As far as I know, Philip Wicksteed was the first economist to oppose Marx's theory of value on the basis of the neoclassical or marginal theory. Does his essay, "The Marxian Theory of Value: Das Kapital: A Critique" even predate Böhm-Bawerk on this topic? Wicksteed's essay was published in the October 1884 issue of To-Day. Wicksteed, by the way, considered himself a socialist.

I find curious George Bernard Shaw's answer in the January issue. Shaw presented himself as calling for somebody better trained in mathematical economics to answer Wicksteed, not as answering Wicksteed himself:
"I have not the slightest intention here of defending Karl Marx against Mr. Wicksteed... I write partly to draw further attention to a controversy which seems to me of great interest because it is one on which Socialists, without at all ceasing to be Socialists, are sure to divide very soon; and partly because I wish to have a word with Mr. Wicksteed as to my own perplexities concerning 'final utility' before some more competent hand deals him the coup de grâce to which I have already alluded. Even were I economist enough to do that myself, I am not mathematician enough to confute Mr. Wicksteed by the Jevonian method. I somewhat mistrust mathematical symbols. I remember at school a plausible boy who used to prove to me by algebra that one equals two.
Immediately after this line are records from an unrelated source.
import Summits.QuantumFields.BalabanUV.Beta.FP.PeriodisedFormIndexWard
import Summits.QuantumFields.BalabanUV.Beta.D1BFx.ColourLift

/-!
# `BalabanUV.Beta.FP.PeriodisedFormIndexWardDoubled` — road «FP» for binder row D1, ROUTE T: **THE PERIODISED WILSON FORM-INSERTION FAMILY IS AN ANTISYMMETRIC MATRIX,
# AND ITS INDEX-SLOT LAW IS THE `k1` LETTER IN COLOUR-DOUBLED FORM**
# (the premise of the OWNER's F-FP-18-2 (1), KERNEL-CHECKED at the torus call's types for the level-0 Wilson family): for every index bond `(κ, u)` and every
# box `M`, `(perF M (dper M (wilsonA d κ u))∘(fields, fields))ᵀ = −(same)`; hence `(H₁^{(w)})ᵀ = −H₁^{(w)}` for every direction `w` (the DISPLAYED
# antisymmetry hypothesis of leaf-02 g19's `WardPairRankObstruction(Torus)` for this family); and (§2, the OWNER's
# F-FP-18-3 «COLOUR DOUBLING» l.41136: «leaf-05's commutator law IS `k1` in doubled form») for ANY antisymmetric colour factor `J` (`Jᵀ = −J`, any index type)
# the similarity letter of `PeriodisedFormIndexWard.torus_k1_sim_letter` doubles to the CONGRUENCE letter `k1` of `NestedStepLawTorusTransported` on `c × ν`:
# `(J ⊗ₖ X)ᵀ·(1 ⊗ₖ H₀) + J ⊗ₖ (w•H₁^{(h)}) + (1 ⊗ₖ H₀)·(J ⊗ₖ X) = J ⊗ₖ (w•H₁^{(h+Dλ)})`, `X = (w/2)•E_λ` DIAGONAL, the doubled generator `J ⊗ₖ X` ANTISYMMETRIC

HONEST DEPENDENCY (page 1, mandatory): continuum YM on T⁴ ⇐ BetaPertH ∧ nine spine estimates (0/9 proved); BetaPertH ⇐ (D1) ∧ (D4) ∧ CAP+tail;
G-an2-4 gates asym, D1 and NE2/3/4.  HONEST FRAMING (cell contract, verbatim): «discharging `BetaPertH` makes Bałaban's UV stability UNCONDITIONAL —
a real constructive-QFT result; it is NOT the continuum limit and NOT the Clay problem.»  ABSOLUTE RULE (cell charter, verbatim): «No internally-minted
statement may enter as a cited fact. Every hypothesis is either kernel-proved in this package or a verbatim quotation of a PUBLISHED theorem with page
reference. The manuscript(s) under audit are NOT citable for their own disputed steps — they are the thing under adjudication; programme-internal
(2001/route/tribunal) claims are never citable.»  THIS MODULE is [folklore] re-indexing over OUR typed objects BY NAME: lit-balaban's `StepJetData.wilsonA_antisymm`
(«`wilsonA` is the coefficient of a commutator»), gan24-p3's `KernelPeriodisationFib.perF_transpose ∕ trF ∕ perZ_apply` and `KernelPeriodisationFibLoc.dper_translate`,
this lineage's `PeriodisedFormIndexWard.torus_k1_sim_letter`, road «BF-x»'s `D1BFx.ColourLift` (d1-p2; K-TA4C) BY NAME; no `def`, no `def … : Prop`, nothing cited, 0 sorry; 0 estimates; 0∕4 row-D1 binders; it does NOT say which
table the dictionary instantiates as `H₁` at the record (an2, Q-FP-18-2) — it prices the level-0 periodised WILSON family only; NOT (T-ID), NOT SDF, NOT D1, NOT
BetaPertH, NOT continuum, NOT Clay.  «not in print; our bookkeeping».

CONTENT.  §0 **`lifted_congr_word_of_sim_word`** (road «BF-x»'s `D1BFx.ColourLift` BY NAME — `kronecker_transpose'`, `neg_kronecker`, `kronecker_neg`; for `cᵀ = −c`,
`Xᵀ = X`: `−X·H₀ + H₁ + H₀·X = H′₁ → (c ⊗ₖ X)ᵀ·(1 ⊗ₖ H₀) + c ⊗ₖ H₁ + (1 ⊗ₖ H₀)·(c ⊗ₖ X) = c ⊗ₖ H′₁`; the lifted bordered jet's ANTISYMMETRIC border placement is
d1-p2's `ColourLift.kkt_kronecker₂ (s := −1)` — cited, not restated).  §1 `trF_dper_wilsonA` (`trF (dper M (wilsonA d κ u)) = −dper M (wilsonA d κ u)`), `perF_dper_wilsonA_transpose`, **`torus_H1_family_transpose`**
(`(H₁^{b})ᵀ = −H₁^{b}` at the call's field index), **`torus_H1_transpose`** (`(H₁^{(w)})ᵀ = −H₁^{(w)}`).  (The sum of the two-sided rows `a1 ∧ a1t`, `2 • (H₀·W₁) = 𝔔₀ᵀ·(Y₁ + Y′₁)`, is
leaf-02 g19's generic `WardPairRankObstruction.wardPair_sum` — §1 supplies its displayed antisymmetry hypothesis for the Wilson family; not restated here.)  §2 **`torus_k1_doubled`**: the level-0 form-block letter `k1` HOLDS in `J`-doubled form
(`torus_k1_sim_letter` + §0), for every weight `w`, direction `h`, gauge function `λ`, antisymmetric colour factor `J` (e.g. `ColourLift.cgen`).
Provenance: D1 formalisation swarm LEAF PROVER 05, unit b2b-balaban-beta-d1-formalise-leaf-05 gen 27, 2026-08-22.  No existing file touched.
-/

noncomputable section

open scoped BigOperators

namespace Summit.QuantumFields.BalabanUV.Beta.FP.PeriodisedFormIndexWardDoubled

open Finset Matrix
open Literature.MathematicalPhysics.QuantumFieldTheory.Balaban1983to89
open Literature.MathematicalPhysics.QuantumFieldTheory.Balaban1983to89.Beta
open B5Prop11Plancherel (fine)
open B6Lemma24Torus (pbox)
open ExpKernelCalculus (MKer)
open StepJetData (wilsonA wilsonA_antisymm)
open AffineAveraging (Site box toSite)
open OneStepResolventKernel (Fib)
open Summit.QuantumFields.BalabanUV.Beta.BorderedHessian (bhKStepAt)
open Summit.QuantumFields.BalabanUV.Beta.FP.KernelPeriodisationFib (Idx perF perF_apply perZ perZ_apply trF perF_transpose)
open Summit.QuantumFields.BalabanUV.Beta.FP.KernelPeriodisationFibLoc (dper dper_apply dper_translate)
open Summit.QuantumFields.BalabanUV.Beta.FP.TorusGaugeCovariance (tgrad)
open Summit.QuantumFields.BalabanUV.Beta.FP.PeriodisedFormIndexWard (torus_k1_sim_letter)
open Literature.MathematicalPhysics.QuantumFieldTheory.Balaban1983to89.Beta.Composition (kkt)
open scoped Kronecker
open Summit.QuantumFields.BalabanUV.Beta.D1BFx.ColourLift (kronecker_transpose' neg_kronecker kronecker_neg)

variable {d : ℕ}

/-! ## §0 A similarity word with a symmetric generator LIFTS to a congruence word with an antisymmetric one (road BF-x's `ColourLift` BY NAME) -/

section Doubling

/-- [folklore] **COLOUR LIFT OF A FIRST-ORDER WORD** (the OWNER's F-FP-18-3 ∕ W-FP-18-8: road «BF-x»'s antisymmetric colour lift `D1BFx.ColourLift`, adopted BY NAME):
for an antisymmetric colour factor `c` (`cᵀ = −c`; e.g. `ColourLift.cgen`, `cgen_transpose`) and a symmetric generator `X`, the SIMILARITY word
`−X·H₀ + H₁ + H₀·X = H′₁` on `ν` gives the CONGRUENCE word `(c ⊗ₖ X)ᵀ·(1 ⊗ₖ H₀) + c ⊗ₖ H₁ + (1 ⊗ₖ H₀)·(c ⊗ₖ X) = c ⊗ₖ H′₁` on `l × ν` — the lifted generator
`c ⊗ₖ X` is antisymmetric, so its transpose supplies the sign the stripped diagonal generator lacks (`ColourLift.kronecker_transpose'`, `neg_kronecker`,
`kronecker_neg`, Mathlib `mul_kronecker_mul`).  (The companion fact «the lifted bordered jet `kkt (c ⊗ₖ K) (c ⊗ₖ Q)` is the lift of `[[K, −Qᵀ],[Q, 0]]`» is
d1-p2's `ColourLift.kkt_kronecker₂ (s := −1)`, not restated here.) -/
theorem lifted_congr_word_of_sim_word {ν l : Type*} [Fintype ν] [Fintype l] [DecidableEq l] (c : Matrix l l ℝ) (hc : cᵀ = -c)
    (H₀ H₁ H'₁ X : Matrix ν ν ℝ) (hX : Xᵀ = X) (h : -X * H₀ + H₁ + H₀ * X = H'₁) :
    (c ⊗ₖ X)ᵀ * ((1 : Matrix l l ℝ) ⊗ₖ H₀) + c ⊗ₖ H₁ + ((1 : Matrix l l ℝ) ⊗ₖ H₀) * (c ⊗ₖ X) = c ⊗ₖ H'₁ := by
  rw [kronecker_transpose', hc, hX, neg_kronecker, Matrix.neg_mul, ← Matrix.mul_kronecker_mul, ← Matrix.mul_kronecker_mul, Matrix.mul_one,
    Matrix.one_mul, ← h, Matrix.neg_mul, Matrix.kronecker_add, Matrix.kronecker_add, kronecker_neg]

end Doubling

/-! ## §1 Antisymmetry of the periodised Wilson family -/

section Antisymm

variable (M : Fin (d + 1) → ℕ)

/-- [folklore] the lattice-summed Wilson table is antisymmetric: `trF (dper M (wilsonA d κ u)) = −dper M (wilsonA d κ u)`. -/
theorem trF_dper_wilsonA (κ : Fin (d + 1)) (u : Site (d + 1)) : trF (dper M (wilsonA d κ u)) = -dper M (wilsonA d κ u) := by
  funext x y a b
  simp only [trF, Pi.neg_apply, dper_apply, ← tsum_neg]
  exact tsum_congr fun m => wilsonA_antisymm κ u _ _ a b

/-- [folklore] hence its periodisation is an antisymmetric matrix: `(perF M (dper M (wilsonA d κ u)))ᵀ = −perF M (dper M (wilsonA d κ u))`. -/
theorem perF_dper_wilsonA_transpose (κ : Fin (d + 1)) (u : Site (d + 1)) :
    (perF M (dper M (wilsonA d κ u)))ᵀ = -perF M (dper M (wilsonA d κ u)) := by
  rw [← perF_transpose M (fun m x y a b => dper_translate M (wilsonA d κ u) m x y a b), trF_dper_wilsonA]
  ext p q
  simp only [perF_apply, Matrix.neg_apply, perZ_apply, Pi.neg_apply, tsum_neg]

/-- [folklore] **EACH MEMBER OF THE FORM-INSERTION FAMILY IS ANTISYMMETRIC** at the field index of the torus call: `(H₁^{b})ᵀ = −H₁^{b}`,
`H₁^{b} := perF M (dper M (wilsonA d b.2 b.1))∘(fields, fields)`. -/
theorem torus_H1_family_transpose (b : ↥(pbox M) × Fin (d + 1)) :
    ((perF M (dper M (wilsonA d b.2 (b.1 : Site (d + 1))))).submatrix
        (fun b : ↥(pbox M) × Fin (d + 1) => ((b.1, Sum.inl b.2) : Idx M (Fib d)))
        (fun b : ↥(pbox M) × Fin (d + 1) => ((b.1, Sum.inl b.2) : Idx M (Fib d))))ᵀ
      = -(perF M (dper M (wilsonA d b.2 (b.1 : Site (d + 1))))).submatrix
        (fun b : ↥(pbox M) × Fin (d + 1) => ((b.1, Sum.inl b.2) : Idx M (Fib d)))
        (fun b : ↥(pbox M) × Fin (d + 1) => ((b.1, Sum.inl b.2) : Idx M (Fib d))) := by
  rw [Matrix.transpose_submatrix, perF_dper_wilsonA_transpose]
  rfl

/-- [folklore] **THE FORM JET ALONG ANY DIRECTION IS ANTISYMMETRIC**: `(H₁^{(w)})ᵀ = −H₁^{(w)}`, `H₁^{(w)} := Σ_b w b • H₁^{b}`. -/
theorem torus_H1_transpose (w : ↥(pbox M) × Fin (d + 1) → ℝ) :
    (∑ b : ↥(pbox M) × Fin (d + 1), w b •
        (perF M (dper M (wilsonA d b.2 (b.1 : Site (d + 1))))).submatrix
          (fun b : ↥(pbox M) × Fin (d + 1) => ((b.1, Sum.inl b.2) : Idx M (Fib d)))
          (fun b : ↥(pbox M) × Fin (d + 1) => ((b.1, Sum.inl b.2) : Idx M (Fib d))))ᵀ
      = -∑ b : ↥(pbox M) × Fin (d + 1), w b •
        (perF M (dper M (wilsonA d b.2 (b.1 : Site (d + 1))))).submatrix
          (fun b : ↥(pbox M) × Fin (d + 1) => ((b.1, Sum.inl b.2) : Idx M (Fib d)))
          (fun b : ↥(pbox M) × Fin (d + 1) => ((b.1, Sum.inl b.2) : Idx M (Fib d))) := by
  rw [Matrix.transpose_sum, ← Finset.sum_neg_distrib]
  exact Finset.sum_congr rfl fun b _ => by rw [Matrix.transpose_smul, torus_H1_family_transpose, smul_neg]

end Antisymm

/-! ## §2 The level-0 form-block letter `k1` in COLOUR-DOUBLED form -/

section Doubled

variable (M' : Fin (d + 1) → ℕ) [∀ μ, NeZero (M' μ)] {Lc : ℕ} [NeZero Lc] {r : Fin (d + 1) → ℕ}

/-- [folklore] **`k1` HOLDS IN DOUBLED FORM AT LEVEL 0** (the OWNER's F-FP-18-3 «leaf-05's commutator law IS `k1` in doubled form»): for ANY antisymmetric colour
factor `J : Matrix c c ℝ`, any weight `w`, direction `h` and torus gauge function `λ`, with the DIAGONAL stripped generator `X := (w/2) • E_λ` and the doubled
objects `1 ⊗ₖ H₀` (form block), `J ⊗ₖ (w • H₁^{(h)})` (form jet), `J ⊗ₖ X` (generator — ANTISYMMETRIC):
`(J ⊗ₖ X)ᵀ * (1 ⊗ₖ H₀) + J ⊗ₖ (w • H₁^{(h)}) + (1 ⊗ₖ H₀) * (J ⊗ₖ X) = J ⊗ₖ (w • H₁^{(h + Dλ)})` — the `k1` binder shape of `NestedStepLawTorusTransported` on `c × ν`. -/
theorem torus_k1_doubled {c : Type*} [Fintype c] [DecidableEq c] (J : Matrix c c ℝ) (hJ : Jᵀ = -J)
    (w : ℝ) (h : ↥(pbox (fine Lc M')) × Fin (d + 1) → ℝ) (lam : ↥(pbox (fine Lc M')) → ℝ)
    {H₀ : Matrix (↥(pbox (fine Lc M')) × Fin (d + 1)) (↥(pbox (fine Lc M')) × Fin (d + 1)) ℝ}
    (hH₀ : H₀ = (perF (fine Lc M') (bhKStepAt d (toSite r) Lc 0)).submatrix
        (fun b : ↥(pbox (fine Lc M')) × Fin (d + 1) => ((b.1, Sum.inl b.2) : Idx (fine Lc M') (Fib d)))
        (fun b : ↥(pbox (fine Lc M')) × Fin (d + 1) => ((b.1, Sum.inl b.2) : Idx (fine Lc M') (Fib d))))
    {X : Matrix (↥(pbox (fine Lc M')) × Fin (d + 1)) (↥(pbox (fine Lc M')) × Fin (d + 1)) ℝ}
    (hX : X = (w / 2) • Matrix.diagonal (fun b : ↥(pbox (fine Lc M')) × Fin (d + 1) => lam b.1)) :
    (J ⊗ₖ X)ᵀ * ((1 : Matrix c c ℝ) ⊗ₖ H₀)
        + J ⊗ₖ (w • ∑ b : ↥(pbox (fine Lc M')) × Fin (d + 1), h b •
            (perF (fine Lc M') (dper (fine Lc M') (wilsonA d b.2 (b.1 : Site (d + 1))))).submatrix
              (fun b : ↥(pbox (fine Lc M')) × Fin (d + 1) => ((b.1, Sum.inl b.2) : Idx (fine Lc M') (Fib d)))
              (fun b : ↥(pbox (fine Lc M')) × Fin (d + 1) => ((b.1, Sum.inl b.2) : Idx (fine Lc M') (Fib d))))
        + ((1 : Matrix c c ℝ) ⊗ₖ H₀) * (J ⊗ₖ X)
      = J ⊗ₖ (w • ∑ b : ↥(pbox (fine Lc M')) × Fin (d + 1), (h b + ∑ s : ↥(pbox (fine Lc M')), tgrad (fine Lc M') (b.1, Sum.inl b.2) s * lam s) •
          (perF (fine Lc M') (dper (fine Lc M') (wilsonA d b.2 (b.1 : Site (d + 1))))).submatrix
            (fun b : ↥(pbox (fine Lc M')) × Fin (d + 1) => ((b.1, Sum.inl b.2) : Idx (fine Lc M') (Fib d)))
            (fun b : ↥(pbox (fine Lc M')) × Fin (d + 1) => ((b.1, Sum.inl b.2) : Idx (fine Lc M') (Fib d)))) := by
  have hXt : Xᵀ = X := by rw [hX, Matrix.transpose_smul, Matrix.diagonal_transpose]
  exact lifted_congr_word_of_sim_word J hJ H₀ _ _ X hXt (torus_k1_sim_letter M' w h lam hH₀ hX)

end Doubled

end Summit.QuantumFields.BalabanUV.Beta.FP.PeriodisedFormIndexWardDoubled

end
He always began by saying, 'Let x equal a.' I saw no great harm in admitting that; and the proof followed with rigorous exactness. The effect was not to make me proceed habitually on the assumption that one equals two, but to impress upon me that there was a screw loose somewhere in the algebraic art, and a chance for me to set it right some day when I had time to look into the subject. And I feel bound to make the perhaps puerile confession that when I read Jevons's Theory of Political Economy, I no sooner glanced at the words 'let x signify the quantity of commodity,' than I thought of the plausible boy, and prepared myself for a theory of value based on algebraic proof that two and two make five." -- George Bernard Shaw
I fear many may react like this to mathematical arguments on practical matters.

(Wicksteed's critique, Shaw's response, and Wicksteed's rejoinder are all republished as an appendix to the second volume of the 1933 London School of Economics re-issue of Wicksteed's The Common Sense of Political Economy.)